As shown below, the formula for the standard error of the difference between means is much simpler if the sample sizes and the population variances are equal. When the variances and samples sizes are the same, there is no need to use the subscripts \(1\) and \(2\) to differentiate these terms.

\[\sigma _{M_1-M_2}=\sqrt{\frac{\sigma _1^2}{n_1}+\frac{\sigma _2^2}{n_2}}=\sqrt{\frac{\sigma ^2}{n}+\frac{\sigma ^2}{n}}=\sqrt{\frac{2\sigma ^2}{n}}\]

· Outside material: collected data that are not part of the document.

/-- The size of a sum: `|bin (a + b)| ≤ |u| + |v| + 1` for numerals `u, v` of `a, b`. [folklore] -/
theorem length_encodeNat_add_le (u v : List Bool) :
    (encodeNat (bitsToNat u + bitsToNat v)).length ≤ u.length + v.length + 1 := by
  rw [TM2Pass.length_encodeNat_eq_size]
  have hu : bitsToNat u < 2 ^ u.length := bitsToNat_lt u
  have hv : bitsToNat v < 2 ^ v.length := bitsToNat_lt v
  rw [Nat.size_le]
  have h1 : 2 ^ u.length ≤ 2 ^ (u.length + v.length) := Nat.pow_le_pow_right (by norm_num) (by omega)
  have h2 : 2 ^ v.length ≤ 2 ^ (u.length + v.length) := Nat.pow_le_pow_right (by norm_num) (by omega)
  rw [pow_succ]
  omega

/-- Growth of `addFn`: additive plus one carry symbol. [folklore] -/
theorem length_addFn_le (w : List Bool) : (addFn w).length ≤ (fstF w).length + (sndF w).length + 1 := by
  have : addFn w = encodeNat (bitsToNat (fstF w) + bitsToNat (sndF w)) := rfl
  rw [this]; exact length_encodeNat_add_le _ _

/-- Growth of `prodFn`: additive. [folklore] -/
theorem length_prodFn_le (w : List Bool) : (prodFn w).length ≤ (fstF w).length + (sndF w).length + 0 := by
  have : prodFn w = encodeNat (bitsToNat (fstF w) * bitsToNat (sndF w)) := rfl
  rw [this]; exact length_encodeNat_mul_le _ _

/-- **The sum fold**: from the numeral of `a`, the canonical numeral of `a + Σ_{j<k} ⟦f ⟨x, 1^{i+j}⟩⟧`. [folklore] -/
theorem foldAcc_addFn (f : List Bool → List Bool) (x : List Bool) : ∀ (k i a : ℕ),
    foldAcc addFn f x i k (encodeNat a) =
      encodeNat (a + ∑ j ∈ Finset.range k, bitsToNat (f (boolPair x (ones (i + j)))))
  | 0, i, a => by simp
  | k + 1, i, a => by
    rw [foldAcc_succ', foldAcc_addFn f x k i a, addFn_boolPair, bitsToNat_encodeNat, Finset.sum_range_succ,
      Nat.add_assoc]

/-- **The product fold**: from the numeral of `a`, the canonical numeral of `a · Π_{j<k} ⟦f ⟨x, 1^{i+j}⟩⟧`. [folklore] -/
theorem foldAcc_prodFn (f : List Bool → List Bool) (x : List Bool) : ∀ (k i a : ℕ),
    foldAcc prodFn f x i k (encodeNat a) =
      encodeNat (a * ∏ j ∈ Finset.range k, bitsToNat (f (boolPair x (ones (i + j)))))
  | 0, i, a => by simp
  | k + 1, i, a => by
    rw [foldAcc_succ', foldAcc_prodFn f x k i a, prodFn_boolPair, bitsToNat_encodeNat, Finset.prod_range_succ,
      Nat.mul_assoc]

/-! ### Small bricks: length comparison, the binary length, canonical numerals -/

/-- **`ltLenF ⟨u, v⟩ = [|u| < |v|]`** (the length test `lenLeFn X` on `⟨v, 1 u⟩`), a one-bit condition. [folklore] -/
noncomputable def ltLenF : List Bool → List Bool := lenLeFn X ∘ fanoutFn sndF (List.cons true ∘ fstF)

/-- Value of `ltLenF` on a pair. [folklore] -/
@[simp] theorem ltLenF_boolPair (u v : List Bool) : ltLenF (boolPair u v) = [decide (u.length < v.length)] := by
  simp only [ltLenF, Function.comp_apply, fanoutFn_apply, sndF_boolPair, fstF_boolPair, lenLeFn_boolPair,
    List.length_cons, eval_X]
  rfl

/-- `ltLenF` is one-bit. [folklore] -/
theorem oneBit_ltLenF : OneBit ltLenF := fun w => by
  rcases lenLeFn_eq_or X (fanoutFn sndF (List.cons true ∘ fstF) w) with h | h
  · exact ⟨true, h⟩
  · exact ⟨false, h⟩

/-- `ltLenF ∈ FP`. [folklore] -/
theorem ltLenF_mem_FP : ltLenF ∈ FP :=
  comp_mem_FP (lenLeFn_mem_FP X) (fanoutFn_mem_FP sndF_mem_FP (comp_mem_FP (cons_mem_FP true) fstF_mem_FP))

/-- **`lenBinF w = encodeNat |w|`** (the number of `1`s of `1^{|w|}`). Twin of `ShorFP.lenBinF`
(`Cryptography/ShorPerfectPowerFP.lean`, a counting loop), which sits on top of the Shor development and
is not importable into the toolkit. [folklore] -/
noncomputable def lenBinF : List Bool → List Bool := popCountFn ∘ onesFn

/-- Value of `lenBinF`. [folklore] -/
@[simp] theorem lenBinF_apply (w : List Bool) : lenBinF w = encodeNat w.length := by
  simp [lenBinF, onesFn, unaryEncodeNat_eq_replicate]

/-- `lenBinF ∈ FP`. [folklore] -/
theorem lenBinF_mem_FP : lenBinF ∈ FP := comp_mem_FP popCountFn_mem_FP onesFn_mem_FP

/-- **The test "nonempty and ending in `0`"** (i.e. *not* a canonical numeral), one-bit:
the symbol at position `|tail w|` of `w` compared with `0`. [folklore] -/
noncomputable def lastFalseF : List Bool → List Bool :=
  eqPairFn ∘ fanoutFn (bitAtFn ∘ fanoutFn List.tail id) (fun _ => [false])

/-- `lastFalseF w = [true]` iff `w` is nonempty and ends in `0`. [folklore] -/
theorem lastFalseF_apply (w : List Bool) : lastFalseF w = [decide (w.getLast? = some false)] := by
  simp only [lastFalseF, Function.comp_apply, fanoutFn_apply, id, eqPairFn_boolPair, bitAtFn_boolPair,
    List.length_tail]
  cases w.eq_nil_or_concat with
  | inl h => subst h; simp
  | inr h =>
    obtain ⟨l, b, rfl⟩ := h
    simp

/-- `lastFalseF` is one-bit. [folklore] -/
theorem oneBit_lastFalseF : OneBit lastFalseF := fun w => by
  rcases eqPairFn_eq_or (fanoutFn (bitAtFn ∘ fanoutFn List.tail id) (fun _ => [false]) w) with h | h
  · exact ⟨true, h⟩
  · exact ⟨false, h⟩

/-- `lastFalseF ∈ FP`. [folklore] -/
theorem lastFalseF_mem_FP : lastFalseF ∈ FP :=
  comp_mem_FP eqPairFn_mem_FP (fanoutFn_mem_FP (comp_mem_FP bitAtFn_mem_FP
    (fanoutFn_mem_FP PRelSigma.tail_mem_FP OracleCompose.id_mem_FP)) (const_mem_FP _))

/-- **The canonical numeral of an arbitrary string read by `decodeNat`**: append a `1` when the
string is nonempty and ends in `0` (Mathlib's `decodePosNum` reads a missing final `1`), otherwise
keep it. Same function as `NegCNF.canon` (`NegCNFTranscoder.lean`), `ShorOrdPost.canonBits` and the
brick `ShorFP.canonF` (`Cryptography/ShorStepFP.lean`); restated in the toolkit namespace because those
files sit on top of the tautology / Shor developments and are not importable here. [folklore] -/
noncomputable def canonF : List Bool → List Bool := iteFn lastFalseF (fun w => w ++ [true]) id

/-- `canonF ∈ FP`. [folklore] -/
theorem canonF_mem_FP : canonF ∈ FP :=
  iteFn_mem_FP lastFalseF_mem_FP (append_mem_FP OracleCompose.id_mem_FP (const_mem_FP _)) OracleCompose.id_mem_FP

/-- Value of `canonF`. [folklore] -/
theorem canonF_apply (w : List Bool) : canonF w = if w.getLast? = some false then w ++ [true] else w := by
  rw [canonF, iteFn_apply (lastFalseF_apply w)]
  by_cases h : w.getLast? = some false <;> simp [h]

/-- `canonF` lengthens by at most one symbol. [folklore] -/
theorem length_canonF_le (w : List Bool) : (canonF w).length ≤ w.length + 1 := by
  rw [canonF_apply]; split_ifs <;> simp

This simplified version of the formula can be used for the following problem.

Example \(\PageIndex{2}\)

The mean height of \(15\)-year-old boys (in cm) is \(175\) and the variance is \(64\). For girls, the mean is \(165\) and the variance is \(64\). If eight boys and eight girls were sampled, what is the probability that the mean height of the sample of girls would be higher than the mean height of the sample of boys? In other words, what is the probability that the mean height of girls minus the mean height of boys is greater than \(0\)?

Solution

As before, the problem can be solved in terms of the sampling distribution of the difference between means (girls - boys). The mean of the distribution is 165 - 175 = -10. The standard deviation of the distribution is:

\[\sigma _{M_1-M_2}=\sqrt{\frac{2\sigma ^2}{n}}=\sqrt{\frac{(2)(64)}{8}}=4\]

A graph of the distribution is shown in Figure \(\PageIndex{2}\). It is clear that it is unlikely that the mean height for girls would be higher than the mean height for boys since in the population boys are quite a bit taller. Nonetheless it is not inconceivable that the girls' mean could be higher than the boys' mean.

boy_girl example.gif — Figure \(\PageIndex{2}\): Sampling distribution of the difference between mean heights

A difference between means of 0 or higher is a difference of \(10/4 = 2.5\) standard deviations above the mean of \(-10\). The probability of a score \(2.5\) or more standard deviations above the mean is \(0.0062\).